In order to have representative samples for the whole pond, each pond was divided into 6 sections longitudinally and 4 sections transversally. Sampling was done at nine different locations (S1–S9) across the FPs and MPs, to measure the physical, chemical and biological characteristics (Figure 1). At each location, a multi-probe YSI 6600V2-2 (YSI Xylem Inc., Yellow Springs, Ohio, USA) was used to measure DO, chlorophyll a and water temperature at two depths, i.e., 30 cm below the water surface and 15 cm above the sediment layer of the ponds. Due to sludge accumulation at locations 1 and 2 of the FPs, only samples at 30 cm below the water surface were collected for these two locations. At the same time, a sampling device (Teledyne ISCO, model 6712, Teledyne Isco Inc, Wierde, Belgium) was used to collect the water samples at different locations and depths; three samples from the locations at a similar distance from the inlet (e.g., locations 1, 2 and 3) were mixed as one sample, resulting in 3 mixed samples per pond and per depth. These mixed samples were sent to the lab in ETAPA for biochemical oxygen demand (BOD) analysis using American Public Health Association methods (code 5210) [23]. Three sampling campaigns were implemented on 25 and 26 July (T1), 14 and 15 August (T2) and 26 and 27 August (T3) in 2013. At each sampling time, one WSP line was sampled over the course of one day, starting from 8:00 to 17:00. Average air temperature, solar radiation and wind speed were obtained from the Meteorological Station of CELEC Hidropaute, located approximately 600 m away from the WSP.

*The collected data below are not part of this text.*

import Mathlib.Analysis.Normed.Module.FiniteDimension
import Mathlib.Topology.UniformSpace.Ascoli
import Mathlib.Topology.UniformSpace.CompactConvergence
import Mathlib.Topology.MetricSpace.Equicontinuity
import HarnessLib

/-!
# Sequential Arzelà–Ascoli on open sets: equicontinuous, pointwise bounded sequences subconverge locally uniformly
(topic `Analysis/FunctionSpaces`; Arzelà–Ascoli in the sequential form used by compactness
theorems of analysis — Conway 1978, VII.1.23; Rudin, *Real and Complex Analysis*, Thm. 11.28;
Mathlib's abstract `ArzelaAscoli.isCompact_closure_of_isClosedEmbedding`)

**Theorem (`exists_strictMono_tendstoLocallyUniformlyOn_of_equicontinuousOn`).** Let `U` be an
open subset of a finite-dimensional real normed space, `Y` a proper metric space (closed balls
compact), and `G : ℕ → E → Y` a sequence of maps which is EQUICONTINUOUS on `U` (as maps on the
subspace `U`) and POINTWISE BOUNDED on `U`. Then a subsequence converges locally uniformly on `U`
(equivalently: uniformly on compact subsets of `U`) to a map continuous on `U`.

This is the extraction step of every `Cᵏ` / Montel-type compactness theorem; the holomorphic case
with this exact proof is `Literature/Analysis/Complex/Montel.lean` (there equicontinuity comes
from Cauchy estimates; for `Cᵏ` families it comes from uniform `C^{k+1}` bounds,
`Literature/Analysis/Calculus/IteratedFDerivEquicontinuity.lean`).

Proof: restrict to the locally compact, σ-compact subspace `U`; `C(U, Y) → (U →ᵤ[compacts] Y)` is
a closed embedding, so by Mathlib's `ArzelaAscoli.isCompact_closure_of_isClosedEmbedding` the
closure of the range of the sequence in `C(U, Y)` (compact-open topology) is compact; `C(U, Y)` is
first countable, so a subsequence converges, i.e. converges locally uniformly
(`ContinuousMap.tendsto_iff_tendstoLocallyUniformly`).

## References
* [Conway1978] J. B. Conway, *Functions of One Complex Variable*, 2nd ed., GTM 11, Springer 1978,
  Ch. VII, Thm. 1.23 (Arzelà–Ascoli).
-/

noncomputable section

open Set Metric Filter Topology Function

namespace Literature.Analysis.FunctionSpaces

variable {E : Type*} [NormedAddCommGroup E] [NormedSpace ℝ E] [FiniteDimensional ℝ E]
  {Y : Type*} [MetricSpace Y] [ProperSpace Y]

/-- **Sequential Arzelà–Ascoli on an open set.** An equicontinuous (on the subspace `U`),
pointwise bounded sequence of maps into a proper metric space has a subsequence converging locally
uniformly on the open set `U` to a map continuous on `U`. [cite: Conway1978, Ch. VII Thm. 1.23] -/
theorem exists_strictMono_tendstoLocallyUniformlyOn_of_equicontinuous {U : Set E} (hU : IsOpen U)
    {G : ℕ → E → Y} (heq : Equicontinuous fun n ↦ U.restrict (G n))
    (hb : ∀ x ∈ U, ∃ (y₀ : Y) (M : ℝ), ∀ n, dist (G n x) y₀ ≤ M) :
    ∃ (g : E → Y) (φ : ℕ → ℕ), StrictMono φ ∧ ContinuousOn g U ∧
      TendstoLocallyUniformlyOn (fun n ↦ G (φ n)) g atTop U := by
  classical
  haveI : LocallyCompactSpace U := hU.locallyCompactSpace
  rcases U.eq_empty_or_nonempty with hUe | hUne
  · refine ⟨G 0, id, strictMono_id, by simp [hUe], by simp [hUe, TendstoLocallyUniformlyOn]⟩
  obtain ⟨x₁, hx₁⟩ := hUne
  -- the restrictions to `U`, as elements of `C(U, Y)`
  have hGc : ∀ n, Continuous (U.restrict (G n)) := fun n ↦ heq.continuous n
  obtain ⟨H, hH⟩ : ∃ H : ℕ → C(U, Y), ∀ n, ∀ x : U, H n x = G n x :=
    ⟨fun n ↦ ⟨U.restrict (G n), hGc n⟩, fun _ _ ↦ rfl⟩
  -- `C(U, Y) → (U →ᵤ[compacts] Y)` is a closed embedding (`U` is locally compact)
  have hce : IsClosedEmbedding
      (UniformOnFun.ofFun {K : Set U | IsCompact K} ∘ fun f : C(U, Y) ↦ (⇑f : U → Y)) := by
    refine ⟨ContinuousMap.isUniformEmbedding_toUniformOnFunIsCompact.isEmbedding, ?_⟩
    change IsClosed (range (ContinuousMap.toUniformOnFunIsCompact : C(U, Y) → _))
    rw [ContinuousMap.range_toUniformOnFunIsCompact]
    exact UniformOnFun.isClosed_setOf_continuous CompactlyCoherentSpace.isCoherentWith
  -- the family `{H n}` is equicontinuous
  have heqH : Equicontinuous
      ((fun f : C(U, Y) ↦ (⇑f : U → Y)) ∘ ((↑) : range H → C(U, Y))) := by
    intro x₀
    have h0 := heq x₀
    rw [equicontinuousAt_iff_pair] at h0 ⊢
    intro V hV
    obtain ⟨W, hW, hWV⟩ := h0 V hV
    refine ⟨W, hW, fun x hx x' hx' ⟨_, n, rfl⟩ ↦ ?_⟩
    show (H n x, H n x') ∈ V
    rw [hH, hH]
    exact hWV x hx x' hx' n
  -- pointwise boundedness
  have hpt : ∀ K ∈ {K : Set U | IsCompact K}, ∀ x ∈ K, ∃ Q : Set Y, IsCompact Q ∧
      ∀ i ∈ range H, (fun f : C(U, Y) ↦ (⇑f : U → Y)) i x ∈ Q := by
    intro K _ x _
    obtain ⟨y₀, M, hM⟩ := hb x x.2
    refine ⟨closedBall y₀ M, isCompact_closedBall _ _, ?_⟩
    rintro _ ⟨n, rfl⟩
    change H n x ∈ closedBall y₀ M
    rw [hH, mem_closedBall]
    exact hM n
  have hcpt : IsCompact (closure (range H)) :=
    ArzelaAscoli.isCompact_closure_of_isClosedEmbedding (F := fun f : C(U, Y) ↦ (⇑f : U → Y))
      (fun K hK ↦ hK) hce (fun K _ ↦ heqH.equicontinuousOn K) hpt
  obtain ⟨g, -, φ, hφ, hlim⟩ :=
    hcpt.tendsto_subseq (x := H) fun n ↦ subset_closure (mem_range_self n)
  rw [ContinuousMap.tendsto_iff_tendstoLocallyUniformly] at hlim
  -- extend the limit by junk outside `U`
  let g' : E → Y := fun z ↦ if hz : z ∈ U then g ⟨z, hz⟩ else G 0 x₁
  have hg' : (g' ∘ ((↑) : U → E)) = ⇑g := by
    funext x
    simp [g', x.2]
  refine ⟨g', φ, hφ, ?_, ?_⟩
  · rw [continuousOn_iff_continuous_restrict, show U.restrict g' = g' ∘ ((↑) : U → E) from rfl,
      hg']
    exact g.continuous
  · rw [tendstoLocallyUniformlyOn_iff_tendstoLocallyUniformly_comp_coe]
    have h1 : (fun i (x : U) ↦ G (φ i) (x : E)) = fun i a ↦ (H ∘ φ) i a := by
      funext i x
      simp [hH]
    rw [h1, hg']
    exact hlim

/-- The same with equicontinuity phrased through `EquicontinuousOn` (equicontinuity WITHIN `U`
at points of `U`; for an open `U` this is the same as equicontinuity of the restrictions). [cite: Conway1978, Ch. VII Thm. 1.23] -/
theorem exists_strictMono_tendstoLocallyUniformlyOn_of_equicontinuousOn {U : Set E}
    (hU : IsOpen U) {G : ℕ → E → Y} (heq : EquicontinuousOn G U)
    (hb : ∀ x ∈ U, ∃ (y₀ : Y) (M : ℝ), ∀ n, dist (G n x) y₀ ≤ M) :
    ∃ (g : E → Y) (φ : ℕ → ℕ), StrictMono φ ∧ ContinuousOn g U ∧
      TendstoLocallyUniformlyOn (fun n ↦ G (φ n)) g atTop U :=
  exists_strictMono_tendstoLocallyUniformlyOn_of_equicontinuous hU
    ((equicontinuous_restrict_iff _).2 heq) hb

end Literature.Analysis.FunctionSpaces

2.3. Model Construction and Diagnostics

2.3.1. Variables Used to Develop Models

GLMs were applied to predict the DO levels of both FPs and MPs. The Statistical Package for the Social Sciences (SPSS) version 22 by IBM was used for model construction and the coefficients of the variables were obtained by backward regression method [24]. The approach begins by including all predictors in the model and then calculating the contribution of each one by looking at the significance value of the t-test, which was used to test whether the coefficient was different from 0, for each predictor. This significance value was compared against a removal criterion (which could be either an absolute value of the test statistic or a probability value for that test statistic). If a predictor met the removal criterion (i.e., if it did not make a statistically significant contribution to how well the model predicted the outcome variable) it was removed from the model and the model was re-estimated including only the remaining predictors. The contribution of the remaining predictors was then reassessed in a similar fashion, until only significant predictors were left in the model. In this study, the default stepping method criterion in SPSS was used for variable selection. Variables could be entered or removed from the model, depending on the significance (probability) values in the t-test. A variable was entered into the model, if the significance value of its t-test was less than 0.05 (Entry value) and was removed if the significance level was greater than 0.1 (Removal value).
Six variables, i.e., chlorophyll a, BOD, water temperature, solar radiation, wind speed and air temperature, were always used as predictors in the models, given the mass balance of oxygen in the ponds. While the main oxygen sources in the WSP system were photosynthesis and the direct exchange of atmospheric oxygen through the air/water interface, oxygen consumption was mostly done by aerobic bacteria for mineralizing organic matter and nitrification process [25]. Additionally these six variables, depths ranging from 5 to 175 cm from the water surface, and timing (the time-points when the samples were taken) ranging from 8:00 to 17:00, were used in some of the models to test whether this inclusion would result in better model performance. The general predictive model of the DO was showed as follows:
DO =   β 0 + β 1 ×   Chl + β 2 × BOD 5 + β 3 × WT + β 4   ×   SR + β 5   ×   WS + β 6   ×   AT + β 7   ×   Depth + β 8   ×   Timing
where Chl: Chlorophyll a; BOD: Biological oxygen demand; WT: Water temperature; SR: Solar radiation; WS: Wind speed; and AT: Air temperature;

2.3.2. Model Development

Different data partitioning strategies were made to develop predictive models of DO. These strategies took into account the potential effects of sampling campaigns (T1, T2 and T3), depth (surface and bottom), pond types (FP and MP), pond lines (lines 1 and 2), ponds (FP1, FP2, MP1 and MP2) and sampling timing (morning and afternoon) (Figure 2). The data partitioning generated seven types of datasets—(1) a complete dataset; (2) three campaign-specific datasets; (3) three depth-specific datasets; (4) six depth-and-pond-type-specific datasets; (5) four depth-and-pond-line-specific datasets; (6) eight depth-and-pond-specific datasets; and (7) eight depth-and-pond-specific datasets, taking into account the Timing factor. From these datasets, two-third of the datasets were used for training the models and one-third of the datasets were used for validating the trained models. From the combination of the data partition and cross validation, 83 models were produced in total. Details of the 83 models can be found in Supplementary Material S1.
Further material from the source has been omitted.